(Dataset entries)
/-! ## Registered helper -/

/-- **Registered helper `helper_johnsonConjSeed`** (sub-goal of stub `stub_layerStepOneZero`, crux
stmt-SmoothPoincare4-14595): the conjugation formula `johnson_conj_seed` in closed form (commutators spelled
out). [folklore] -/
theorem helper_johnsonConjSeed : ∀ (g : ℕ) (u v r : Fin g × Bool) (ψ φ : SurfaceGroup g ≃* SurfaceGroup g), (∀ s : SurfaceGroup g, ψ s * s⁻¹ ∈ (⊤ : Subgroup (SurfaceGroup g)).lowerCentralSeries 1) → (∀ x : Fin g × Bool, ψ (PresentedGroup.of x : SurfaceGroup g) * (PresentedGroup.of x : SurfaceGroup g)⁻¹ * (((PresentedGroup.of v : SurfaceGroup g) * (PresentedGroup.of r : SurfaceGroup g) * (PresentedGroup.of v : SurfaceGroup g)⁻¹ * (PresentedGroup.of r : SurfaceGroup g)⁻¹) ^ (if x.1 = u.1 ∧ x.2 = false ∧ u.2 = true then (1 : ℤ) else if x.1 = u.1 ∧ x.2 = true ∧ u.2 = false then (-1 : ℤ) else 0) * ((PresentedGroup.of r : SurfaceGroup g) * (PresentedGroup.of u : SurfaceGroup g) * (PresentedGroup.of r : SurfaceGroup g)⁻¹ * (PresentedGroup.of u : SurfaceGroup g)⁻¹) ^ (if x.1 = v.1 ∧ x.2 = false ∧ v.2 = true then (1 : ℤ) else if x.1 = v.1 ∧ x.2 = true ∧ v.2 = false then (-1 : ℤ) else 0) * ((PresentedGroup.of u : SurfaceGroup g) * (PresentedGroup.of v : SurfaceGroup g) * (PresentedGroup.of u : SurfaceGroup g)⁻¹ * (PresentedGroup.of v : SurfaceGroup g)⁻¹) ^ (if x.1 = r.1 ∧ x.2 = false ∧ r.2 = true then (1 : ℤ) else if x.1 = r.1 ∧ x.2 = true ∧ r.2 = false then (-1 : ℤ) else 0))⁻¹ ∈ (⊤ : Subgroup (SurfaceGroup g)).lowerCentralSeries 2) → ∀ (M M' : Fin g × Bool → Fin g × Bool → ℤ), (∀ x : Fin g × Bool, toAdd (SurfaceGroup.abelianize g (φ (PresentedGroup.of x : SurfaceGroup g))) = fun k => M k x) → (∀ x : Fin g × Bool, toAdd (SurfaceGroup.abelianize g (φ.symm (PresentedGroup.of x : SurfaceGroup g))) = fun k => M' k x) → ∀ (cS : Fin g × Bool → Fin g × Bool → Subgroup.center (SurfaceGroup g ⧸ (⊤ : Subgroup (SurfaceGroup g)).lowerCentralSeries 2)), (∀ p q : Fin g × Bool, (cS p q : SurfaceGroup g ⧸ (⊤ : Subgroup (SurfaceGroup g)).lowerCentralSeries 2) = (((PresentedGroup.of p : SurfaceGroup g) : SurfaceGroup g ⧸ (⊤ : Subgroup (SurfaceGroup g)).lowerCentralSeries 2) * ((PresentedGroup.of q : SurfaceGroup g) : SurfaceGroup g ⧸ (⊤ : Subgroup (SurfaceGroup g)).lowerCentralSeries 2) * (((PresentedGroup.of p : SurfaceGroup g) : SurfaceGroup g ⧸ (⊤ : Subgroup (SurfaceGroup g)).lowerCentralSeries 2))⁻¹ * (((PresentedGroup.of q : SurfaceGroup g) : SurfaceGroup g ⧸ (⊤ : Subgroup (SurfaceGroup g)).lowerCentralSeries 2))⁻¹)) → ∀ t : Fin g × Bool, (((φ.symm.trans (ψ.trans φ)) (PresentedGroup.of t : SurfaceGroup g) * (PresentedGroup.of t : SurfaceGroup g)⁻¹ : SurfaceGroup g) : SurfaceGroup g ⧸ (⊤ : Subgroup (SurfaceGroup g)).lowerCentralSeries 2) = ((∏ p : Fin g × Bool, ∏ q : Fin g × Bool, cS p q ^ ((∑ x : Fin g × Bool, M' x t * (if x.1 = u.1 ∧ x.2 = false ∧ u.2 = true then (1 : ℤ) else if x.1 = u.1 ∧ x.2 = true ∧ u.2 = false then (-1 : ℤ) else 0)) * (M p v * M q r) + (∑ x : Fin g × Bool, M' x t * (if x.1 = v.1 ∧ x.2 = false ∧ v.2 = true then (1 : ℤ) else if x.1 = v.1 ∧ x.2 = true ∧ v.2 = false then (-1 : ℤ) else 0)) * (M p r * M q u) + (∑ x : Fin g × Bool, M' x t * (if x.1 = r.1 ∧ x.2 = false ∧ r.2 = true then (1 : ℤ) else if x.1 = r.1 ∧ x.2 = true ∧ r.2 = false then (-1 : ℤ) else 0)) * (M p u * M q v)) : Subgroup.center (SurfaceGroup g ⧸ (⊤ : Subgroup (SurfaceGroup g)).lowerCentralSeries 2)) : SurfaceGroup g ⧸ (⊤ : Subgroup (SurfaceGroup g)).lowerCentralSeries 2) :=
  fun _ u v r ψ φ hψ hτ M M' hM hM' cS hcS t => johnson_conj_seed u v r ψ φ hψ hτ M M' hM hM' cS hcS t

§ **DIRECTIONS FOR THIS TASK**
Repeat all of the records exactly.

§ **EXPECTED OUTPUT**
/-! ## Registered helper -/

/-- **Registered helper `helper_johnsonConjSeed`** (sub-goal of stub `stub_layerStepOneZero`, crux
stmt-SmoothPoincare4-14595): the conjugation formula `johnson_conj_seed` in closed form (commutators spelled
out). [folklore] -/
theorem helper_johnsonConjSeed : ∀ (g : ℕ) (u v r : Fin g × Bool) (ψ φ : SurfaceGroup g ≃* SurfaceGroup g), (∀ s : SurfaceGroup g, ψ s * s⁻¹ ∈ (⊤ : Subgroup (SurfaceGroup g)).lowerCentralSeries 1) → (∀ x : Fin g × Bool, ψ (PresentedGroup.of x : SurfaceGroup g) * (PresentedGroup.of x : SurfaceGroup g)⁻¹ * (((PresentedGroup.of v : SurfaceGroup g) * (PresentedGroup.of r : SurfaceGroup g) * (PresentedGroup.of v : SurfaceGroup g)⁻¹ * (PresentedGroup.of r : SurfaceGroup g)⁻¹) ^ (if x.1 = u.1 ∧ x.2 = false ∧ u.2 = true then (1 : ℤ) else if x.1 = u.1 ∧ x.2 = true ∧ u.2 = false then (-1 : ℤ) else 0) * ((PresentedGroup.of r : SurfaceGroup g) * (PresentedGroup.of u : SurfaceGroup g) * (PresentedGroup.of r : SurfaceGroup g)⁻¹ * (PresentedGroup.of u : SurfaceGroup g)⁻¹) ^ (if x.1 = v.1 ∧ x.2 = false ∧ v.2 = true then (1 : ℤ) else if x.1 = v.1 ∧ x.2 = true ∧ v.2 = false then (-1 : ℤ) else 0) * ((PresentedGroup.of u : SurfaceGroup g) * (PresentedGroup.of v : SurfaceGroup g) * (PresentedGroup.of u : SurfaceGroup g)⁻¹ * (PresentedGroup.of v : SurfaceGroup g)⁻¹) ^ (if x.1 = r.1 ∧ x.2 = false ∧ r.2 = true then (1 : ℤ) else if x.1 = r.1 ∧ x.2 = true ∧ r.2 = false then (-1 : ℤ) else 0))⁻¹ ∈ (⊤ : Subgroup (SurfaceGroup g)).lowerCentralSeries 2) → ∀ (M M' : Fin g × Bool → Fin g × Bool → ℤ), (∀ x : Fin g × Bool, toAdd (SurfaceGroup.abelianize g (φ (PresentedGroup.of x : SurfaceGroup g))) = fun k => M k x) → (∀ x : Fin g × Bool, toAdd (SurfaceGroup.abelianize g (φ.symm (PresentedGroup.of x : SurfaceGroup g))) = fun k => M' k x) → ∀ (cS : Fin g × Bool → Fin g × Bool → Subgroup.center (SurfaceGroup g ⧸ (⊤ : Subgroup (SurfaceGroup g)).lowerCentralSeries 2)), (∀ p q : Fin g × Bool, (cS p q : SurfaceGroup g ⧸ (⊤ : Subgroup (SurfaceGroup g)).lowerCentralSeries 2) = (((PresentedGroup.of p : SurfaceGroup g) : SurfaceGroup g ⧸ (⊤ : Subgroup (SurfaceGroup g)).lowerCentralSeries 2) * ((PresentedGroup.of q : SurfaceGroup g) : SurfaceGroup g ⧸ (⊤ : Subgroup (SurfaceGroup g)).lowerCentralSeries 2) * (((PresentedGroup.of p : SurfaceGroup g) : SurfaceGroup g ⧸ (⊤ : Subgroup (SurfaceGroup g)).lowerCentralSeries 2))⁻¹ * (((PresentedGroup.of q : SurfaceGroup g) : SurfaceGroup g ⧸ (⊤ : Subgroup (SurfaceGroup g)).lowerCentralSeries 2))⁻¹)) → ∀ t : Fin g × Bool, (((φ.symm.trans (ψ.trans φ)) (PresentedGroup.of t : SurfaceGroup g) * (PresentedGroup.of t : SurfaceGroup g)⁻¹ : SurfaceGroup g) : SurfaceGroup g ⧸ (⊤ : Subgroup (SurfaceGroup g)).lowerCentralSeries 2) = ((∏ p : Fin g × Bool, ∏ q : Fin g × Bool, cS p q ^ ((∑ x : Fin g × Bool, M' x t * (if x.1 = u.1 ∧ x.2 = false ∧ u.2 = true then (1 : ℤ) else if x.1 = u.1 ∧ x.2 = true ∧ u.2 = false then (-1 : ℤ) else 0)) * (M p v * M q r) + (∑ x : Fin g × Bool, M' x t * (if x.1 = v.1 ∧ x.2 = false ∧ v.2 = true then (1 : ℤ) else if x.1 = v.1 ∧ x.2 = true ∧ v.2 = false then (-1 : ℤ) else 0)) * (M p r * M q u) + (∑ x : Fin g × Bool, M' x t * (if x.1 = r.1 ∧ x.2 = false ∧ r.2 = true then (1 : ℤ) else if x.1 = r.1 ∧ x.2 = true ∧ r.2 = false then (-1 : ℤ) else 0)) * (M p u * M q v)) : Subgroup.center (SurfaceGroup g ⧸ (⊤ : Subgroup (SurfaceGroup g)).lowerCentralSeries 2)) : SurfaceGroup g ⧸ (⊤ : Subgroup (SurfaceGroup g)).lowerCentralSeries 2) :=
  fun _ u v r ψ φ hψ hτ M M' hM hM' cS hcS t => johnson_conj_seed u v r ψ φ hψ hτ M M' hM hM' cS hcS t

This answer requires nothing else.